He was down amongst the dead men. Despite starting the match on the front foot and winning the first set, the tide had seemingly begun to turn against him in the second. He had a chance to stem the flow away from him in the second set tiebreak. A match point where the ball fell invitingly short to his favoured forehand. And del Potro slammed the ball into the net. Federer levelled the match two points later, and it seemed the Argentine’s chance was gone.
It took the ‘Tower of Tandil’ some time to shake off that missed opportunity. Early on in the decider he was listless, slapping shots away, some for clean winners, some into the net, with seemingly little interest in the outcome. Had Federer been more clinical in those moments he might have finished his opponent. But the great Swiss was struggling too. Both men had been riled in the tiebreak, exchanging angry words with each other and the beleaguered umpire, Fergus Murphy. And neither was at his best.

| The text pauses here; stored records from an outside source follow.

/-! ### The situation of Prop. 2.2 under a.e. modification of the limit -/

/-- The situation of Rusin–Šverák's Prop. 2.2 is insensitive to a modification of the limit
field on a null set of the open set `O` (all its clauses see the limit through integrals over
subsets of `O`). [folklore] -/
theorem RusinSverak2011.CompactnessSituation.congr_limit_ae {O : Opens (ℝ × (EuclideanSpace ℝ (Fin 3)))}
    {useq : ℕ → ℝ → (EuclideanSpace ℝ (Fin 3)) → (EuclideanSpace ℝ (Fin 3))} {pseq : ℕ → ℝ → (EuclideanSpace ℝ (Fin 3)) → ℝ} {u u' : ℝ → (EuclideanSpace ℝ (Fin 3)) → (EuclideanSpace ℝ (Fin 3))} {p : ℝ → (EuclideanSpace ℝ (Fin 3)) → ℝ}
    (h : RusinSverak2011.CompactnessSituation O useq pseq u p)
    (hu : ∀ᵐ z ∂(volume.restrict (O : Set (ℝ × (EuclideanSpace ℝ (Fin 3))))), uncurry u z = uncurry u' z) :
    RusinSverak2011.CompactnessSituation O useq pseq u' p where
  suitable := h.suitable
  energy_bound := h.energy_bound
  gradient_bound := h.gradient_bound
  pressure_bound := h.pressure_bound
  tendsto_lintegral K hK hKc := by
    have e : ∀ k, ∫⁻ z in K, ‖useq k z.1 z.2 - u' z.1 z.2‖ₑ ^ (3 : ℕ) =
        ∫⁻ z in K, ‖useq k z.1 z.2 - u z.1 z.2‖ₑ ^ (3 : ℕ) := by
      intro k
      refine lintegral_congr_ae ?_
      filter_upwards [ae_restrict_of_ae_restrict_of_subset hK hu] with z hz
      simp only [uncurry] at hz
      rw [hz]
    simp_rw [e]
    exact h.tendsto_lintegral K hK hKc
  tendsto_integral_pressure := h.tendsto_integral_pressure


end Literature.Analysis.FluidPDE

end
import Literature.Geometry.Symplectic.SteinDomain
import Literature.Topology.FourManifolds.ClosedBallTangent
import Literature.Topology.FourManifolds.ClosedBallHandles
import Literature.Topology.FourManifolds.KnotFraming
import HarnessLib

/-!
# The standard Stein structure on the 4-ball `B⁴ ⊂ ℂ²`

Topic `Literature/Geometry/Symplectic`; a **model** for the Stein layer of the tree
(`SteinDomain.lean`: `SteinStructure`, `IsSteinDomain`; `SteinBoundaryContact.lean`,
`LegendrianRealisation.lean`, `SteinHandlebodies.lean`, `AkbulutMatveyev.lean`), which so far had
no formally exhibited inhabitant (review of p15350, item 3).  Everything here is **proved**:

* `steinStructureClosedBall : SteinStructure B⁴` and `isSteinDomain_closedBall : IsSteinDomain B⁴`
  for the closed unit ball `B⁴ = 𝔻⁴ ⊆ ℝ⁴ = ℂ²` with the manifold-with-boundary structure of
  `ClosedBall.lean` — *"the standard PC structure on `B⁴`"* of Akbulut–Matveyev (1998), Thm. 2
  (1) (*"The standard PC structure on `B⁴` can be extended over 1-handles …"*), i.e. the base
  case of Eliashberg's theorem (Gompf 1998, Thm. 1.3); Cieliebak–Eliashberg (2012), Ch. 2:
  `φ = |z|²` is an exhausting `J`-convex function on `ℂⁿ`, so its sublevel sets are Stein
  domains.

The structure: `J` is the complex structure `J₀ (x₀, x₁, x₂, x₃) = (-x₁, x₀, -x₃, x₂)` of
`ℂ² = ℝ⁴` (`z₁ = x₀ + i x₁`, `z₂ = x₂ + i x₃`), transported to the tangent spaces of the
manifold `B⁴` — which Mathlib reads in the preferred chart at each point — by the differential
`Dι_x = closedBallCoeDeriv x` of the inclusion `ι : B⁴ ↪ ℝ⁴` (`ClosedBallTangent.lean`):
`J_x = Dι_x⁻¹ ∘ J₀ ∘ Dι_x` (`ballJ`); `φ = ‖x‖²` (`ballHeight 3` of `ClosedBallHandles.lean`).
The fields of `SteinStructure`:

* `J² = -1` (`ballJ_sq`);
* `J` maps smooth vector fields to smooth vector fields (`isSmoothVectorField_ballJ`): by the
  dictionary `contMDiff_tangentSection_iff_closedBall` a vector field on `B⁴` is smooth iff its
  ambient representative `Dι (X)` is, and that of `J X` is `J₀ ∘ Dι (X)`;
* integrability (`nijenhuis_ballJ_eq_zero`): every smooth vector field of `B⁴` is the pull-back
  (`VectorField.mpullback`) along `ι` of its ambient representative `X̃` (`ambRep`, `C^∞` within
  the closed ball, `contDiffWithinAt_ambRep`), so by the naturality of the Lie bracket
  (Mathlib's `VectorField.mpullback_mlieBracketWithin`) the four brackets of the Nijenhuis
  tensor are pull-backs of Lie brackets *within the closed ball* of `X̃`, `Ỹ`, `J₀X̃`, `J₀Ỹ`
  (`mlieBracket_eq_ambRep`), and the flat Nijenhuis expression of the *constant* `J₀` vanishes
  identically (`ambient_nijenhuis_eq_zero`: expand `D(J₀V) = J₀ DV` and `J₀² = -1`);
* `φ` is `C^∞` (`contMDiff_ballHeight`);
* strict `J`-convexity (`ballPhi_convex`): `d^ℂφ = dφ ∘ J` is the pull-back along `ι` of the
  ambient 1-form `α₀(w) = 2⟪w, J₀ ·⟫` (`dComplex_ballJ_ballPhi_eq`); its chart representative
  at `x` is the pull-back of `α₀` along the inverse ambient chart
  (`inChart_dComplex_ballJ_ballPhi`), so by naturality of `d` within the half-space
  (Mathlib's `extDerivWithin_pullback`) the tree's manifold exterior derivative is
  `dd^ℂφ_x = dα₀ ∘ (Dι_x × Dι_x)` (`mextDeriv_dComplex_ballJ_ballPhi`), and
  `dα₀(a, b) = 4⟪a, J₀ b⟫` in Mathlib's normalisation (`extDeriv_ambAlpha_apply`), whence
  `-dd^ℂφ_x(v, J_x v) = 4 ‖Dι_x v‖² > 0` for `v ≠ 0` (`neg_mextDeriv_dComplex_ballJ_ballPhi`);
* `∂B⁴ = {‖x‖ = 1} = {φ = sup φ = 1}` (`isBoundaryPoint_iff_ballPhi_eq`, from
  `boundary_closedBall`) and `dφ ≠ 0` on `∂B⁴` (`mfderiv_ballPhi_ne_zero`, from
  `not_isMCriticalPt_ballHeight_of_norm_eq_one`).

Also: `isSteinDomain_and_isHandlebody_closedBall` — `B⁴` is a compact orientable Stein
`0`-handlebody, the `k = 0` instance of the conclusion of `Gompf1998_thm13_noTwoHandles`.

## References

* S. Akbulut, R. Matveyev, *A convex decomposition theorem for 4-manifolds*, IMRN 1998, no. 7,
  371–381 (arXiv:math/0010166), Thm. 2 (1). [AkbulutMatveyev1998]
* R. E. Gompf, *Handlebody construction of Stein surfaces*, Ann. of Math. 148 (1998), 619–693,
  Thm. 1.3 and §1. [Gompf1998]
* K. Cieliebak, Ya. Eliashberg, *From Stein to Weinstein and back*, AMS Colloquium Publ. 59
  (2012), Ch. 2 (`J`-convex functions; `|z|²` on `ℂⁿ`). [CieliebakEliashberg2012]
-/

noncomputable section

But it still looked like it was Federer, who brought an unbeaten to the year start into the match, who was tightening his grip on the match. He was beginning to get involved in del Potro service games whilst shutting out his opponent from his own. At 4-4 he heaped the pressure on. He forced a break point at the end of a superb rally, that del Potro saved with a combination of a big serve and a big forehand. But a second break point was created and then taken by Federer with a scorching backhand.
With Federer serving for the match few would have backed the Argentine. Even fewer when Federer held two match points up 40-15. But del Potro fought them off, and then another, with Federer twice using the drop shot perhaps unwisely. And then, almost out of nowhere, del Potro had a chance of his own as he earned a break point. He took it in magnificent style, hammering away a forehand. A tiebreak soon followed, and it was one that Federer would doubtless like forget as two doubles and a handful of errors handed del Potro his biggest title since his US Open win.
The long road back
Luck is a far bigger factor in separating the greats from the mere mortals than many would assume. Of course there are a select few that are simply better than the rest, but that number is larger than the list of all-time greats. The reason for that is that there are some players who for all their talent, just cannot stay injury-free for long enough to challenge for and win the biggest titles regularly. Tommy Haas was one. Juan Martin del Potro is another.
The Argentine had all the attributes to have become an all-time great. His forehand is a shot of such devastating power as shall likely never be seen again. His backhand, for much of his career, has been a formidable weapon in its own right. He moves well for such a big man and is a fine server. And, perhaps most importantly of all, he is mentally as solid as a rock. He showed that again when he came back against Federer. He joined what is surely an exclusive club of men who have saved three match points against Federer and gone on to triumph.
Considering those ingredients which make, in effect, the perfect tennis player, it is hard to imagine that he would not have gone on to challenge the big four in the years that followed his triumph at the US Open in 2009. But del Potro was prevented from doing so by serious wrist injuries that first struck following the 2010 Australian Open and then again in early 2014. They have seen him miss years of his career and required three surgeries.
He has managed to return to the top ten after both layoffs, but the impact of such injuries is deeper than just the time missed. To return after missing so much tennis requires fitness and sharpness to be rebuilt, and after 2014 for del Potro to rebuild his backhand. Whilst his rivals were able to compete for and win the biggest trophies in the game, del Potro was often forced to work hard just to be able to take to the court again.
Del Potro’s triumph in Indian Wells, and indeed the 11-match winning streak he is currently on, will have raised hopes that he can possibly win another Slam. It would certainly be a popular outcome in the tennis world for a man universally respected and liked by players and fans alike. But the prospect of the ‘Tower of Tandil’ adding to the US Open title he won almost a decade ago is still arguably fairly distant despite his Indian Wells win.
As well as del Potro can play when he is at his best, questions remain about how well his body can stand up to two weeks of best-of-five-sets tennis. Last year, he put together a thrilling run at the US Open that included upsetting Federer in the quarterfinals in the semifinals. Just as they have been this week, hopes were raised again about another magical del Potro fortnight at a Slam. But against Nadal in the semifinals, despite a strong start, he was undone by fatigue.
The harsh truth is that del Potro’s second Major title may well never come. Though he seems young, the Argentine is already nearly 30-years-old. At some point, it seems inevitable that at least some of the current cadre of injured stars will get back to their best. Djokovic is already back on Tour and searching for form. And there is no shortage of young stars. But, del Potro has defied expectations almost non-stop since his return to the Tour. And for now, the sun is certainly shining on him.